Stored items
• • • • • • •

import Summits.AtomisticToContinuum.BoseEinsteinCondensation.Theorems.BECThomsonPrincipleGaussianDominationCanFreeAnchorOf
import Summits.AtomisticToContinuum.BoseEinsteinCondensation.Theorems.BECThomsonPrincipleGaussianDominationCanModeBessel
import Summits.AtomisticToContinuum.BoseEinsteinCondensation.Theorems.BECThomsonPrincipleGaussianDominationCanThetaNorm
import HarnessLib

/-!
# The free instance of `GaussianDominationCan`, settled: `T = 0` Gaussian domination for the ideal Bose gas
# with the sharp constant

Route `BECThomsonPrinciple`, crux `GaussianDominationCan` (stmt-AtomisticToContinuum-9479), line `coupling-monotone-chord`
(lead), registered stub `stub_freeCase`.  Supports (does not close) the item.

For the FREE gas `v = 0` the crux's chord inequality holds with the sharp constant `C = 1/(4π²)` for EVERY particle number
`N ≥ 1`, side `L > 0`, lattice momentum `n ≠ 0`, source strength `s ≥ 0` and periodic Bose trial state — hence
`GDCanWith ρ₀ (1/(4π²)) N₀ 0 M` for every `ρ₀, N₀, M` (no window and no density condition are needed).  This is the
composition of the three landed stubs A1 `stub_modeBessel` (one-mode gradient Bessel + Bose symmetry), A2 `stub_thetaNorm`
(Bose counting `N‖Θ‖² ≤ 1`) and A3 `stub_freeAnchorOf`; the constant is the least possible one by the landed
`Negative.free_const_ge` / `not_gaussianDominationCan_sharp`.  In operator language: `k²Λ_k†Λ_k − s(Λ_k + Λ_k†) ≥ −s²/k²`
with `Λ_k†Λ_k = n_k ≤ T/k²` (Lewin–Nam–Serfaty–Solovej excitation operator, arXiv:1211.2778). [folklore]
-/

noncomputable section

namespace Summit.AtomisticToContinuum.BoseEinsteinCondensation.Cruxes.GaussianDominationCan.CouplingMonotoneChord

open scoped ENNReal
open Literature.MathematicalPhysics.QuantumManyBody.BoseGas
open Summit.AtomisticToContinuum.BoseEinsteinCondensation.Theorems.GaussianDominationCan.Negative (GDIneq GDCanWith)

/-- **Registered stub `stub_freeCase`: the free instance of the crux with the sharp constant.**  For `v = 0`, every
`m`, `L > 0`, `n ≠ 0`, `s ≥ 0` and every periodic Bose trial state `Φ`:
`E₀(0) + s·2N|I(Φ)| ≤ T(Φ) + s²L²/(4π²‖n‖∞²)` — i.e. `GDIneq 0 m L n (1/(4π²)) s Φ`. [folklore] -/
theorem stub_freeCase :
    ∀ m : ℕ, ∀ L : ℝ, 0 < L → ∀ n : Fin 3 → ℤ, n ≠ 0 → ∀ s : ℝ, 0 ≤ s →
      ∀ Φ : PeriodicTrialState (m + 1) L, GDIneq 0 m L n (1 / (4 * Real.pi ^ 2)) s Φ :=
  stub_freeAnchorOf stub_modeBessel stub_thetaNorm

/-- The free instance in the crux's `GDCanWith` form: `GDCanWith ρ₀ (1/(4π²)) N₀ 0 M` for every `ρ₀, N₀, M`. [folklore] -/
theorem gdCanWith_free (ρ₀ : ℝ) (N₀ : ℕ) (M : ℝ) : GDCanWith ρ₀ (1 / (4 * Real.pi ^ 2)) N₀ 0 M :=
  fun m _ L hL _ n hn _ s hs Φ => stub_freeCase m L hL n hn s hs Φ

end Summit.AtomisticToContinuum.BoseEinsteinCondensation.Cruxes.GaussianDominationCan.CouplingMonotoneChord

end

• • • • • • •

**WHAT IS BEING ASKED:** In the entries above, identify every line with the word "Negative". Copy those lines.

**FINAL ANSWER:**
`Negative.free_const_ge` / `not_gaussianDominationCan_sharp`.  In operator language: `k²Λ_k†Λ_k − s(Λ_k + Λ_k†) ≥ −s²/k²`
open Summit.AtomisticToContinuum.BoseEinsteinCondensation.Theorems.GaussianDominationCan.Negative (GDIneq GDCanWith)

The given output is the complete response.